START DATA FOR THIS EXERCISE
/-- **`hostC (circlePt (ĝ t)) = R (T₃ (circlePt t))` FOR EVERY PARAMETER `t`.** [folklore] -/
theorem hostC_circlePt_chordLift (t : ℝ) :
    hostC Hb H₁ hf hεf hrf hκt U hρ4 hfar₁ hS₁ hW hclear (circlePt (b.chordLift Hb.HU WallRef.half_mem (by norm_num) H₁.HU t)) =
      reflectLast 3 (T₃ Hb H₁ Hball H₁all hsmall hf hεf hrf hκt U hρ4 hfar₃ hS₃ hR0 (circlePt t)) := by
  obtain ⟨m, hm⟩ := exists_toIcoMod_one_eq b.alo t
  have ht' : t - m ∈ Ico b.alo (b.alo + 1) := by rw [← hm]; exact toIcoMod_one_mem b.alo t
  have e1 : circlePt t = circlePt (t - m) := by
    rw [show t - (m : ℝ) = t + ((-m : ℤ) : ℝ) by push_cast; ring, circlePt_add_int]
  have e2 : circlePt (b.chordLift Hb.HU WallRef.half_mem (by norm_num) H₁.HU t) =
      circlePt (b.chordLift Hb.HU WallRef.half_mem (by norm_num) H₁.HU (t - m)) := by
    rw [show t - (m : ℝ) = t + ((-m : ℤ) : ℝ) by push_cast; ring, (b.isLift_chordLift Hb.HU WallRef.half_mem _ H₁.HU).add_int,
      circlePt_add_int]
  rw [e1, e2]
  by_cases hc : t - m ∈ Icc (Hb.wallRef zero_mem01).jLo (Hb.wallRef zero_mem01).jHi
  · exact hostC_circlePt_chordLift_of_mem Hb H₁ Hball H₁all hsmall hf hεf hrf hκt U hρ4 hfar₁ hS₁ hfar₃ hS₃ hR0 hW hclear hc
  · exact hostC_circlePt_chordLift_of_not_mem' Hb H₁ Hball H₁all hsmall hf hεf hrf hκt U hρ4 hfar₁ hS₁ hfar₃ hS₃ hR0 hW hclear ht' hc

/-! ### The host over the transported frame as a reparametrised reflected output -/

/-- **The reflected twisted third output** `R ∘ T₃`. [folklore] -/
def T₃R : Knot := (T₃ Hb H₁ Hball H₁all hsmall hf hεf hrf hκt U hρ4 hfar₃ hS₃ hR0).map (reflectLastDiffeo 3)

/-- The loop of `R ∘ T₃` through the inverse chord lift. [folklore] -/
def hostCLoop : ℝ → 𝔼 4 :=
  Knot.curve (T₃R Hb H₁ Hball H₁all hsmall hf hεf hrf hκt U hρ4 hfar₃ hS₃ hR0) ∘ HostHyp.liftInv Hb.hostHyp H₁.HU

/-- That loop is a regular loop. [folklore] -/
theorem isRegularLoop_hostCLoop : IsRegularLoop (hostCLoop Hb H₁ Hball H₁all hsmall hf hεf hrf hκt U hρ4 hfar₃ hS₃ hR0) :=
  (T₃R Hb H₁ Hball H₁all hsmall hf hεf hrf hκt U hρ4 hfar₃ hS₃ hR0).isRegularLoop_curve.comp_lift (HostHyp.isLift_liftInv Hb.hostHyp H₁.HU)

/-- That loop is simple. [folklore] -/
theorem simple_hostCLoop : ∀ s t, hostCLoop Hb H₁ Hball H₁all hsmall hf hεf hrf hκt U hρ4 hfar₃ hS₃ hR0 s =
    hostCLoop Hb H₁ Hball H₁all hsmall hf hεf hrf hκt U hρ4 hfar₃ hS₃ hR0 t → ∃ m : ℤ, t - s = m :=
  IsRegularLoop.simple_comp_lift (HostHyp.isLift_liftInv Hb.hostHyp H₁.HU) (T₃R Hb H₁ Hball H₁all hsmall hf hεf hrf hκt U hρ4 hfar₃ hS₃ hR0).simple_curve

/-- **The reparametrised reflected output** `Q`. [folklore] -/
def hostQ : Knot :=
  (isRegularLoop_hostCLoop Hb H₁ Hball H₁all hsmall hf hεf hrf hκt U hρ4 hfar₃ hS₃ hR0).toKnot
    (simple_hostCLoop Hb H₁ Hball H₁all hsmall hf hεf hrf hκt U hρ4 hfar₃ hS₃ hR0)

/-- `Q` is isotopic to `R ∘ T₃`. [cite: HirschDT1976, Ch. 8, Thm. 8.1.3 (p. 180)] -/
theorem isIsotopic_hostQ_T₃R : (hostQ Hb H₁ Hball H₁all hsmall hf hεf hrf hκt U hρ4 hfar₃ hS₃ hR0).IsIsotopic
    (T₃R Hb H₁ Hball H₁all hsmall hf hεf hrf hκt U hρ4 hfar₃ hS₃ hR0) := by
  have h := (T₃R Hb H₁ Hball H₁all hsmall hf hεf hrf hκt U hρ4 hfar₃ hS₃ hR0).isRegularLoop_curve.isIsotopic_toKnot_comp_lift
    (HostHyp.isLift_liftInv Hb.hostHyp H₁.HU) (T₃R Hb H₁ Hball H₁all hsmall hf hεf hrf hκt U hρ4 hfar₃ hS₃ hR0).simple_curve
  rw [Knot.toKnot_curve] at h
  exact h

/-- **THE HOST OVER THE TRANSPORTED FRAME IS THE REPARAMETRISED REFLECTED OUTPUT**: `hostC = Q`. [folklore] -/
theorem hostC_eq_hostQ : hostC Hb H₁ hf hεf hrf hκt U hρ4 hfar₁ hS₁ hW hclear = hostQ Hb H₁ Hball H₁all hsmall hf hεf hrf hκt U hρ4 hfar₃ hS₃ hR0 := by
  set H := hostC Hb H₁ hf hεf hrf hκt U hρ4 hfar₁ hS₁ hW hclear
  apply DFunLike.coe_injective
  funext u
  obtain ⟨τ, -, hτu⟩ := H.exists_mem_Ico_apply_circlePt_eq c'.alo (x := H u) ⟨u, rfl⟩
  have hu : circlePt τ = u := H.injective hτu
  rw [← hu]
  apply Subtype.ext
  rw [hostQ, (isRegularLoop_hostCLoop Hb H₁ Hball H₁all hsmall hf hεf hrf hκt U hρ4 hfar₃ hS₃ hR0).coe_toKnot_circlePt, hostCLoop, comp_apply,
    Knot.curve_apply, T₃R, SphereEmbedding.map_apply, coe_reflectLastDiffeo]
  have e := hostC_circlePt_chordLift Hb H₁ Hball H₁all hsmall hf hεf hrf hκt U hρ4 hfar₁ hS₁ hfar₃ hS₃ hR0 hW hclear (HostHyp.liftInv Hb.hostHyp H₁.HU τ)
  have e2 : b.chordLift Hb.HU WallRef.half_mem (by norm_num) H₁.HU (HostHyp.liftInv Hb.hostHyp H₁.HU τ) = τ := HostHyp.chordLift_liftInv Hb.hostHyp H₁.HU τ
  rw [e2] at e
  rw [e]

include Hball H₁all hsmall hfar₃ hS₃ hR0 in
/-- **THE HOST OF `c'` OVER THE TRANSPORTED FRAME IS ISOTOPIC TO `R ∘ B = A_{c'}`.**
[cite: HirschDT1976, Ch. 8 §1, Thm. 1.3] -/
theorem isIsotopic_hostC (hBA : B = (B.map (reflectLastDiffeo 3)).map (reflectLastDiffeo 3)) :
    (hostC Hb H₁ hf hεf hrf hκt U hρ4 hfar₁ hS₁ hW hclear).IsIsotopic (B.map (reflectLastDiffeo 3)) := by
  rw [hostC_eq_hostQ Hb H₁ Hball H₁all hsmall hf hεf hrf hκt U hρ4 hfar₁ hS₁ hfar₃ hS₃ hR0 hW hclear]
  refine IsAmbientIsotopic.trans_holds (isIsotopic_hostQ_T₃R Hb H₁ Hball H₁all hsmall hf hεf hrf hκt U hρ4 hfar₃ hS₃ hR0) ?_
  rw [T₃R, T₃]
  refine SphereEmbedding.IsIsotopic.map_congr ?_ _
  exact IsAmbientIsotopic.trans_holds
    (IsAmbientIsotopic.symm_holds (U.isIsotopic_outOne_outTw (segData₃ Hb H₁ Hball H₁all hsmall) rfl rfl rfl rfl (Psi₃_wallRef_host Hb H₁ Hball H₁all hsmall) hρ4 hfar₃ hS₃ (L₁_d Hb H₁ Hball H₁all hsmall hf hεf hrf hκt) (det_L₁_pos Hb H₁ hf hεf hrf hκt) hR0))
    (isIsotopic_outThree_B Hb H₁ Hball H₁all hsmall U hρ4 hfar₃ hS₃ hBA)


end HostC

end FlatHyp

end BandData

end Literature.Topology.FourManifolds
END DATA FOR THIS EXERCISE
START DATA FOR THIS EXERCISE
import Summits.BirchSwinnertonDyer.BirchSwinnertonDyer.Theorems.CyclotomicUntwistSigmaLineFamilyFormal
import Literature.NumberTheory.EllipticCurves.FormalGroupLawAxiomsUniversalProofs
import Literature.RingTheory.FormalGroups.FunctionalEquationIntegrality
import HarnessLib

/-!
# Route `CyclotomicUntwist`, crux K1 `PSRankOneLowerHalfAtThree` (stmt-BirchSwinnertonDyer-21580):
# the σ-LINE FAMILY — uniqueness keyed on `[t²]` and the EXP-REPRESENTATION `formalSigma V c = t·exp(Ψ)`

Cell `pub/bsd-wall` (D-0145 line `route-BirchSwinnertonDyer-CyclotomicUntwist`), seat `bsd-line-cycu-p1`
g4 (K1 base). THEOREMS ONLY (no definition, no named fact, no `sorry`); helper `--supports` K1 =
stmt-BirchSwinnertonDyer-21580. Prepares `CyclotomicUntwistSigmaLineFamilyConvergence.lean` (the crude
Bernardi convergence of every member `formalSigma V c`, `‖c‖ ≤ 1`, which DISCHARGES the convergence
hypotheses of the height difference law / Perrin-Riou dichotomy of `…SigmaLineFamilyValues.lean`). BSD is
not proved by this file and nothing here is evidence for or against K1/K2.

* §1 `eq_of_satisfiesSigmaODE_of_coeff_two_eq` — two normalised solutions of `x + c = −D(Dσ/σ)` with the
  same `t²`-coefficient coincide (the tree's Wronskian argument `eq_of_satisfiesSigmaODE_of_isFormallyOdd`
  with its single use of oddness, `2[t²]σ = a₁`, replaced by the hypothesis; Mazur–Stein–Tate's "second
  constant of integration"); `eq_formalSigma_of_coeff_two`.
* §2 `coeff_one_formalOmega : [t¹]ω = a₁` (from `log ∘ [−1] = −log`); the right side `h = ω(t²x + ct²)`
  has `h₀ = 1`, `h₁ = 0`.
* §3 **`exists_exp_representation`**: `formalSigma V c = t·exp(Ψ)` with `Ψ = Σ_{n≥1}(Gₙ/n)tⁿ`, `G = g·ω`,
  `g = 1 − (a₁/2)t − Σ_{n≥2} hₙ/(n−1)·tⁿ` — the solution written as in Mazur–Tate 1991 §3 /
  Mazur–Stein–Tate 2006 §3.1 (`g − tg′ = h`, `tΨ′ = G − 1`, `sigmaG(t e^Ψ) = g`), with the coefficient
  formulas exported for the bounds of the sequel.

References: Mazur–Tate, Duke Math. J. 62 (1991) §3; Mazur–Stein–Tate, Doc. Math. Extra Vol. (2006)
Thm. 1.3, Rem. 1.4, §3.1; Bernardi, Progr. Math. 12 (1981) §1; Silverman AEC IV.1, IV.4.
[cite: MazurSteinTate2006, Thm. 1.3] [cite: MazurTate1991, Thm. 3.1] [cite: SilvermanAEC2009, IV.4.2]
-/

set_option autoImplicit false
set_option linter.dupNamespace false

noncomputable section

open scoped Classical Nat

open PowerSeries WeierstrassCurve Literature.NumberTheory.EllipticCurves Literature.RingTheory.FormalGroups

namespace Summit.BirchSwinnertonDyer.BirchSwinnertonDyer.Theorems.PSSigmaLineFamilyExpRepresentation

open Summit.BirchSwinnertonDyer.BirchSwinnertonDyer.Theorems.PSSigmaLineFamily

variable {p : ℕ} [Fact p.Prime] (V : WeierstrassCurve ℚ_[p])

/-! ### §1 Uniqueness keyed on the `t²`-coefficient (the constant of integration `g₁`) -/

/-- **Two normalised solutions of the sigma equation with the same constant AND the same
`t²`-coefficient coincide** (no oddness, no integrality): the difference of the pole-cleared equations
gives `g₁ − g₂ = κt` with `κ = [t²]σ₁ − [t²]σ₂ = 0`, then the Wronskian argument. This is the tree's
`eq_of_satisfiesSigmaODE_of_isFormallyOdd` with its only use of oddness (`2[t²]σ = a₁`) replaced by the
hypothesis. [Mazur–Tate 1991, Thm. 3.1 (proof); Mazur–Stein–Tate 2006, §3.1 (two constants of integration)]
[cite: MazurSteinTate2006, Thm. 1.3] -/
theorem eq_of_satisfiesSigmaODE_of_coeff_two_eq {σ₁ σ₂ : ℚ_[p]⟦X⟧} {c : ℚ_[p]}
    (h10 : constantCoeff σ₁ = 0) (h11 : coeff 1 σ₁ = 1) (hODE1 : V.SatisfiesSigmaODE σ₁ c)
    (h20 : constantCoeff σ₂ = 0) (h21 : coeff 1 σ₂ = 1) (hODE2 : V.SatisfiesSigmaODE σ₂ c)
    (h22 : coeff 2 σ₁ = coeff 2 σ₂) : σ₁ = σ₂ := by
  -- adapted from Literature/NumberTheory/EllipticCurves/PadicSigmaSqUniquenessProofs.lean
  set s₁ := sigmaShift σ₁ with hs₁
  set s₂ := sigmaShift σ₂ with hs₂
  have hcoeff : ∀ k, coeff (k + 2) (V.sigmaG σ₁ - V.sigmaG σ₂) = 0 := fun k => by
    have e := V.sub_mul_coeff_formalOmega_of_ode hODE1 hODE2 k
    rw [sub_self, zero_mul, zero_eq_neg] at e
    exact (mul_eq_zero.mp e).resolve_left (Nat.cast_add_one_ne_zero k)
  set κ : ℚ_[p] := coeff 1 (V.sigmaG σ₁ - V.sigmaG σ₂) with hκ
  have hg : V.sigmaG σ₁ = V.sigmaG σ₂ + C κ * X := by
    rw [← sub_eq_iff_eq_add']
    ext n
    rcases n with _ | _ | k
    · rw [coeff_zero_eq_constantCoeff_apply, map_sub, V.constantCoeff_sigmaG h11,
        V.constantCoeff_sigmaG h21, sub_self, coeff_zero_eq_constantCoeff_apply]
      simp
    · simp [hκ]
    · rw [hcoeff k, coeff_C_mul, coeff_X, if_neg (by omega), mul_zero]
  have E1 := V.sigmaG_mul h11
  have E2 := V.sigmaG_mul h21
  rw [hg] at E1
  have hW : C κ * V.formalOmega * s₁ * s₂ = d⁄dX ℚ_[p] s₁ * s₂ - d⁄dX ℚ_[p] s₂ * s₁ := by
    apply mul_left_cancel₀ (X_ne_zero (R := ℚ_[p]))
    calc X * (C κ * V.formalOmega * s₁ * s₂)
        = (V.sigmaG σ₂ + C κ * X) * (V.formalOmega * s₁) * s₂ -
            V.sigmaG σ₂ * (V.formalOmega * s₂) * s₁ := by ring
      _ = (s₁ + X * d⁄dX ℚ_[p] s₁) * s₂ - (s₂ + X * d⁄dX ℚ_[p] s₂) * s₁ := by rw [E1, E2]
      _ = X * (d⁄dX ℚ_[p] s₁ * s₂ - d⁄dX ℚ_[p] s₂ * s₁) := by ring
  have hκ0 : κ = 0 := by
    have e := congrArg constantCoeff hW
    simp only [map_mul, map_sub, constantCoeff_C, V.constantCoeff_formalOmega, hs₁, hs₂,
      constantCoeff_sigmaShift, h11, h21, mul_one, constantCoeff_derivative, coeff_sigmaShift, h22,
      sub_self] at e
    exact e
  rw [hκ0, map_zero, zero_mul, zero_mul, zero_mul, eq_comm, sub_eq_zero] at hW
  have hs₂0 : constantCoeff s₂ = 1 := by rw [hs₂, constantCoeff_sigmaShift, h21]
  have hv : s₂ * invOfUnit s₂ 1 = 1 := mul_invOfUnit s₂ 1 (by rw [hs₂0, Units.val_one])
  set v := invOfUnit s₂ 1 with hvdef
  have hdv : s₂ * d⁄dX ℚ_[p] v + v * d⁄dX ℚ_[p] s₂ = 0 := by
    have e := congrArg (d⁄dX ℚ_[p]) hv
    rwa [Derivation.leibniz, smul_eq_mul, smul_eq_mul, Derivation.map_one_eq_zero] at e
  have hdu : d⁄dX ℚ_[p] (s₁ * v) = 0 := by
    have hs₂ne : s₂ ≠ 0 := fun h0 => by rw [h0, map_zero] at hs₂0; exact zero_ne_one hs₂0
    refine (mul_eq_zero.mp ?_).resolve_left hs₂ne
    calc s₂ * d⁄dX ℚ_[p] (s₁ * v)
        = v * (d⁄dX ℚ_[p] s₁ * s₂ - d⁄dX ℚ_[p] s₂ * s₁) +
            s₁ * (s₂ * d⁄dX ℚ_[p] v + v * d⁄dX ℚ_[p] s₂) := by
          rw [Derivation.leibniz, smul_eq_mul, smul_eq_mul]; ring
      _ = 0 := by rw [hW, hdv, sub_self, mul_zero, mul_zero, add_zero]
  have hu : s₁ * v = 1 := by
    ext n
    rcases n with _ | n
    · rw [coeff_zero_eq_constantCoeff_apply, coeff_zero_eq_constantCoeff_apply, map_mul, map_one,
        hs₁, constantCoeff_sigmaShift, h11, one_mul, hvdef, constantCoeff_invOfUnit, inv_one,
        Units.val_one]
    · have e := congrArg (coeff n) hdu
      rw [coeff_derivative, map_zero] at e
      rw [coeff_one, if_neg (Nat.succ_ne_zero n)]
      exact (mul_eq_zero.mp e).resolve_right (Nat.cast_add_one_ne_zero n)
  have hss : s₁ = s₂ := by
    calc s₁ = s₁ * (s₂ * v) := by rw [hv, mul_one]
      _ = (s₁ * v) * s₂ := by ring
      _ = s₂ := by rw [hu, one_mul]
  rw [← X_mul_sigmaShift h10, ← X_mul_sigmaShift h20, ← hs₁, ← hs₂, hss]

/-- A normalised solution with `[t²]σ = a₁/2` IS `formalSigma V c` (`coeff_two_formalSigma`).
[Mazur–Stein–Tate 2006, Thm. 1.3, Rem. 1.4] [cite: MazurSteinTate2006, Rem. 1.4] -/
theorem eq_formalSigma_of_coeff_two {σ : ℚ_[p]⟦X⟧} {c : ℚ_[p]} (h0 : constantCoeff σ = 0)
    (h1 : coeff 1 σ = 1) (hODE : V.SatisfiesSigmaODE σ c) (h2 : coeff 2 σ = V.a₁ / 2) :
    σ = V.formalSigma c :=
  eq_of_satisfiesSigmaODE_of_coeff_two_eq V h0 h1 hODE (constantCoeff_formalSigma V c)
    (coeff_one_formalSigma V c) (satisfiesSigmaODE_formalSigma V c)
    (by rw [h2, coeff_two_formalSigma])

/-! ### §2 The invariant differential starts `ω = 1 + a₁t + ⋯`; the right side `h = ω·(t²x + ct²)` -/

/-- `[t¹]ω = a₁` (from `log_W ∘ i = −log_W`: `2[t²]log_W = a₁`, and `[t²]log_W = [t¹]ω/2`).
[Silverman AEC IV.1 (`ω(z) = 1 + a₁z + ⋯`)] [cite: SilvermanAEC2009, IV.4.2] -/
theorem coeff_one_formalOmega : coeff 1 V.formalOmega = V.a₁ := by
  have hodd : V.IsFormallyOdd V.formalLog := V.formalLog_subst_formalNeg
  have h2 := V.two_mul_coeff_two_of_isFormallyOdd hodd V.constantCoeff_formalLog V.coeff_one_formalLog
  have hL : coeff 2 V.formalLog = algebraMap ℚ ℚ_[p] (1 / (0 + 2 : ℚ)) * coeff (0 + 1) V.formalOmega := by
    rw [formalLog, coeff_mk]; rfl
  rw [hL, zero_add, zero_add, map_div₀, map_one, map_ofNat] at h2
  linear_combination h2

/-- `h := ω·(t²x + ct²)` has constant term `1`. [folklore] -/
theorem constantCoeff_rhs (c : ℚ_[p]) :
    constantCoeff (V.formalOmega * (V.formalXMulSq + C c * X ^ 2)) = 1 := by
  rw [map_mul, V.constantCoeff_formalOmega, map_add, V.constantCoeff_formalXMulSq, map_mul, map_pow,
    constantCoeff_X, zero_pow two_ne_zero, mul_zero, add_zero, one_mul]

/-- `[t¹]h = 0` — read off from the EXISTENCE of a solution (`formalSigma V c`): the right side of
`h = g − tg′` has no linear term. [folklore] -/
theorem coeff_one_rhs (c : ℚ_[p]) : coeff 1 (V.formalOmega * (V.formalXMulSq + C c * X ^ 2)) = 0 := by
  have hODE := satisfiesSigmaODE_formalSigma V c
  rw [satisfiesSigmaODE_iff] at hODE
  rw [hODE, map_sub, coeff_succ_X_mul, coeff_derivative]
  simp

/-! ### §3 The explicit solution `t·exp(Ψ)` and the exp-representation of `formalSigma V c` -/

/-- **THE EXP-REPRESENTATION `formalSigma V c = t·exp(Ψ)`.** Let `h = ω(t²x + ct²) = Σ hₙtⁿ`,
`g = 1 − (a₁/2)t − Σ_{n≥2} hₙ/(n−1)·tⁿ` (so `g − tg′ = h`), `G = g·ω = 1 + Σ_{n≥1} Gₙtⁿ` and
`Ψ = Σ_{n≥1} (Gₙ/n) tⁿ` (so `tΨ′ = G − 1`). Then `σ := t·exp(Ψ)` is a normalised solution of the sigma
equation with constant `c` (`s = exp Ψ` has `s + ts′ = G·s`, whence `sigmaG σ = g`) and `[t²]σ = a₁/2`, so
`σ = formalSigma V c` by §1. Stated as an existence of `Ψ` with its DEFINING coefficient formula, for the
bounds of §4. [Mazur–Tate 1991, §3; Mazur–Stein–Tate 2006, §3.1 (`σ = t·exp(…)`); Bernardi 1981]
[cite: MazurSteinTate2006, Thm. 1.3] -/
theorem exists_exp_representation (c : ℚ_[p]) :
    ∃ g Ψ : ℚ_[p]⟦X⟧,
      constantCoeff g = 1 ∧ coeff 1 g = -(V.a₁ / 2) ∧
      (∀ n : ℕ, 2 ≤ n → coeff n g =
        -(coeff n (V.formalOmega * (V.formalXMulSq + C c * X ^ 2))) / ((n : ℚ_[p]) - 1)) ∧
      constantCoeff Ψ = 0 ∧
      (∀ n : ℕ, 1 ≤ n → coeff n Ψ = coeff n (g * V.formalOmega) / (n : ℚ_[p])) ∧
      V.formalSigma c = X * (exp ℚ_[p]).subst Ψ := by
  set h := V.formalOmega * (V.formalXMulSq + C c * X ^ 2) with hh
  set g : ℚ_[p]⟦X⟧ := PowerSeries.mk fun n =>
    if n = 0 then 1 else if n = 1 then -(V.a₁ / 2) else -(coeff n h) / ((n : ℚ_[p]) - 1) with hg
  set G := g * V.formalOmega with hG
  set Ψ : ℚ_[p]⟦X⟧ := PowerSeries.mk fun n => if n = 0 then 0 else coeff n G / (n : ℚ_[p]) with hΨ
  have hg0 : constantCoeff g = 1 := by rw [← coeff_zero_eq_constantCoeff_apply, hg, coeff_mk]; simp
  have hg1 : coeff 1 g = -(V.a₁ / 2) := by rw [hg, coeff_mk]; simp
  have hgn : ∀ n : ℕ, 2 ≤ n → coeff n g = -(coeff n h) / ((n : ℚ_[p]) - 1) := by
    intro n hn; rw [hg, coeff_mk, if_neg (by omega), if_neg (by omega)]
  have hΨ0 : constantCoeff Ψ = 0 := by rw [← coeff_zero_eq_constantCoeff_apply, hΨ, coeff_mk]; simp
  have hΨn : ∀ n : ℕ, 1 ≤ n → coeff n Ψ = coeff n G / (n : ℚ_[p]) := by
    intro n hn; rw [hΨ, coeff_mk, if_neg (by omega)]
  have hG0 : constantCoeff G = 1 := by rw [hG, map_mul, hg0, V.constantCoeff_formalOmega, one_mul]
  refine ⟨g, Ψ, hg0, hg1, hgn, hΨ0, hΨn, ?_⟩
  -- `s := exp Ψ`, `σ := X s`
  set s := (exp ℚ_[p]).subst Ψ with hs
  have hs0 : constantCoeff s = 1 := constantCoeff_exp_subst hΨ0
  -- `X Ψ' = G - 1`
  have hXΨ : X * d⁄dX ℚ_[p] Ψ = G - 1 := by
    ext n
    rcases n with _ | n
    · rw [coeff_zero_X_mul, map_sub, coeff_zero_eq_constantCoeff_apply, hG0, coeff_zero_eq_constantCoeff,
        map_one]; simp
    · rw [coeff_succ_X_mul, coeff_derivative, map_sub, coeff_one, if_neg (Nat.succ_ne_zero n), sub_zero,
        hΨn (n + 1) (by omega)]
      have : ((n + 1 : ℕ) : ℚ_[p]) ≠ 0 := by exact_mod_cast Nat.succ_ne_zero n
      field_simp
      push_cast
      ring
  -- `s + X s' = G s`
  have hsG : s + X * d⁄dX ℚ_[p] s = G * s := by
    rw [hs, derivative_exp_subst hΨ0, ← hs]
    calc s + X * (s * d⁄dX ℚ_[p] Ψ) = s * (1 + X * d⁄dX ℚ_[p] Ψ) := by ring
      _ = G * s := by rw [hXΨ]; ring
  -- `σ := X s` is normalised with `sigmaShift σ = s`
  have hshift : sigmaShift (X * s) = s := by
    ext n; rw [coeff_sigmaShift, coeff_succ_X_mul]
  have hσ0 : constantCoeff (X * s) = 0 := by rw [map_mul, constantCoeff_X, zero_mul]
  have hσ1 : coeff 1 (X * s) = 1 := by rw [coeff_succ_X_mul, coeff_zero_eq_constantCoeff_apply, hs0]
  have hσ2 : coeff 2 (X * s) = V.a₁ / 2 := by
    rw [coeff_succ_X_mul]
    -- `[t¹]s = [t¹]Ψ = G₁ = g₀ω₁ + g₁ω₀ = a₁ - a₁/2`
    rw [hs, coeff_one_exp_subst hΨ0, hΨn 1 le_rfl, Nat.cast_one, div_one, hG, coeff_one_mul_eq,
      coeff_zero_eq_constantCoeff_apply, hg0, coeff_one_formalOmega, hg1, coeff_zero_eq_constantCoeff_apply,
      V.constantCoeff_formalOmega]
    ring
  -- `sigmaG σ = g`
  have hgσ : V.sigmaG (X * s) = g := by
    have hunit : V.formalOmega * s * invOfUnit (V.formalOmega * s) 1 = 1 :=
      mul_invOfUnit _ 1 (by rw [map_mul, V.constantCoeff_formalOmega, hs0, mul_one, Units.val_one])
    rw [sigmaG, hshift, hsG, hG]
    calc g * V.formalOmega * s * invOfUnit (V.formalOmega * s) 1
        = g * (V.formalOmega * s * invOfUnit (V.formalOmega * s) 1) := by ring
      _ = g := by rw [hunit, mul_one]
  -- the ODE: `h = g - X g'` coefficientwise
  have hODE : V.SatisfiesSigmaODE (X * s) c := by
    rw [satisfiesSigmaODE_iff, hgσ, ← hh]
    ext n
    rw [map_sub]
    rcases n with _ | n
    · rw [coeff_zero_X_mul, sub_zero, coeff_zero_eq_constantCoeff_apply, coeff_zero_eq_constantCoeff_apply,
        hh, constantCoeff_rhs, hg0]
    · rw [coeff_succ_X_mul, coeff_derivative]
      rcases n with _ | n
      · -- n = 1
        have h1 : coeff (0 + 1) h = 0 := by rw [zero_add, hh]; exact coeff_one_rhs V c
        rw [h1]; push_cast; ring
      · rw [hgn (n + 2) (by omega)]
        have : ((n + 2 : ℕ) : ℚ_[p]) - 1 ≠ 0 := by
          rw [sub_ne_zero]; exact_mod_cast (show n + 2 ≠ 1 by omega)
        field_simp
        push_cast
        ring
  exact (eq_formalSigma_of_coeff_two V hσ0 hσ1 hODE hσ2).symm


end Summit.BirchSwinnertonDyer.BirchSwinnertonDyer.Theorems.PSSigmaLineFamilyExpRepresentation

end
END DATA FOR THIS EXERCISE
### WHAT IS EXPECTED
Would you retype exactly the lines above, from the line with "mul_zero, add_zero, one_mul]" to the line with "constantCoeff Ψ = 0 ∧", with both end lines kept and nothing more?

### RESPONSE TO THIS TASK
    constantCoeff_X, zero_pow two_ne_zero, mul_zero, add_zero, one_mul]

/-- `[t¹]h = 0` — read off from the EXISTENCE of a solution (`formalSigma V c`): the right side of
`h = g − tg′` has no linear term. [folklore] -/
theorem coeff_one_rhs (c : ℚ_[p]) : coeff 1 (V.formalOmega * (V.formalXMulSq + C c * X ^ 2)) = 0 := by
  have hODE := satisfiesSigmaODE_formalSigma V c
  rw [satisfiesSigmaODE_iff] at hODE
  rw [hODE, map_sub, coeff_succ_X_mul, coeff_derivative]
  simp

/-! ### §3 The explicit solution `t·exp(Ψ)` and the exp-representation of `formalSigma V c` -/

/-- **THE EXP-REPRESENTATION `formalSigma V c = t·exp(Ψ)`.** Let `h = ω(t²x + ct²) = Σ hₙtⁿ`,
`g = 1 − (a₁/2)t − Σ_{n≥2} hₙ/(n−1)·tⁿ` (so `g − tg′ = h`), `G = g·ω = 1 + Σ_{n≥1} Gₙtⁿ` and
`Ψ = Σ_{n≥1} (Gₙ/n) tⁿ` (so `tΨ′ = G − 1`). Then `σ := t·exp(Ψ)` is a normalised solution of the sigma
equation with constant `c` (`s = exp Ψ` has `s + ts′ = G·s`, whence `sigmaG σ = g`) and `[t²]σ = a₁/2`, so
`σ = formalSigma V c` by §1. Stated as an existence of `Ψ` with its DEFINING coefficient formula, for the
bounds of §4. [Mazur–Tate 1991, §3; Mazur–Stein–Tate 2006, §3.1 (`σ = t·exp(…)`); Bernardi 1981]
[cite: MazurSteinTate2006, Thm. 1.3] -/
theorem exists_exp_representation (c : ℚ_[p]) :
    ∃ g Ψ : ℚ_[p]⟦X⟧,
      constantCoeff g = 1 ∧ coeff 1 g = -(V.a₁ / 2) ∧
      (∀ n : ℕ, 2 ≤ n → coeff n g =
        -(coeff n (V.formalOmega * (V.formalXMulSq + C c * X ^ 2))) / ((n : ℚ_[p]) - 1)) ∧
      constantCoeff Ψ = 0 ∧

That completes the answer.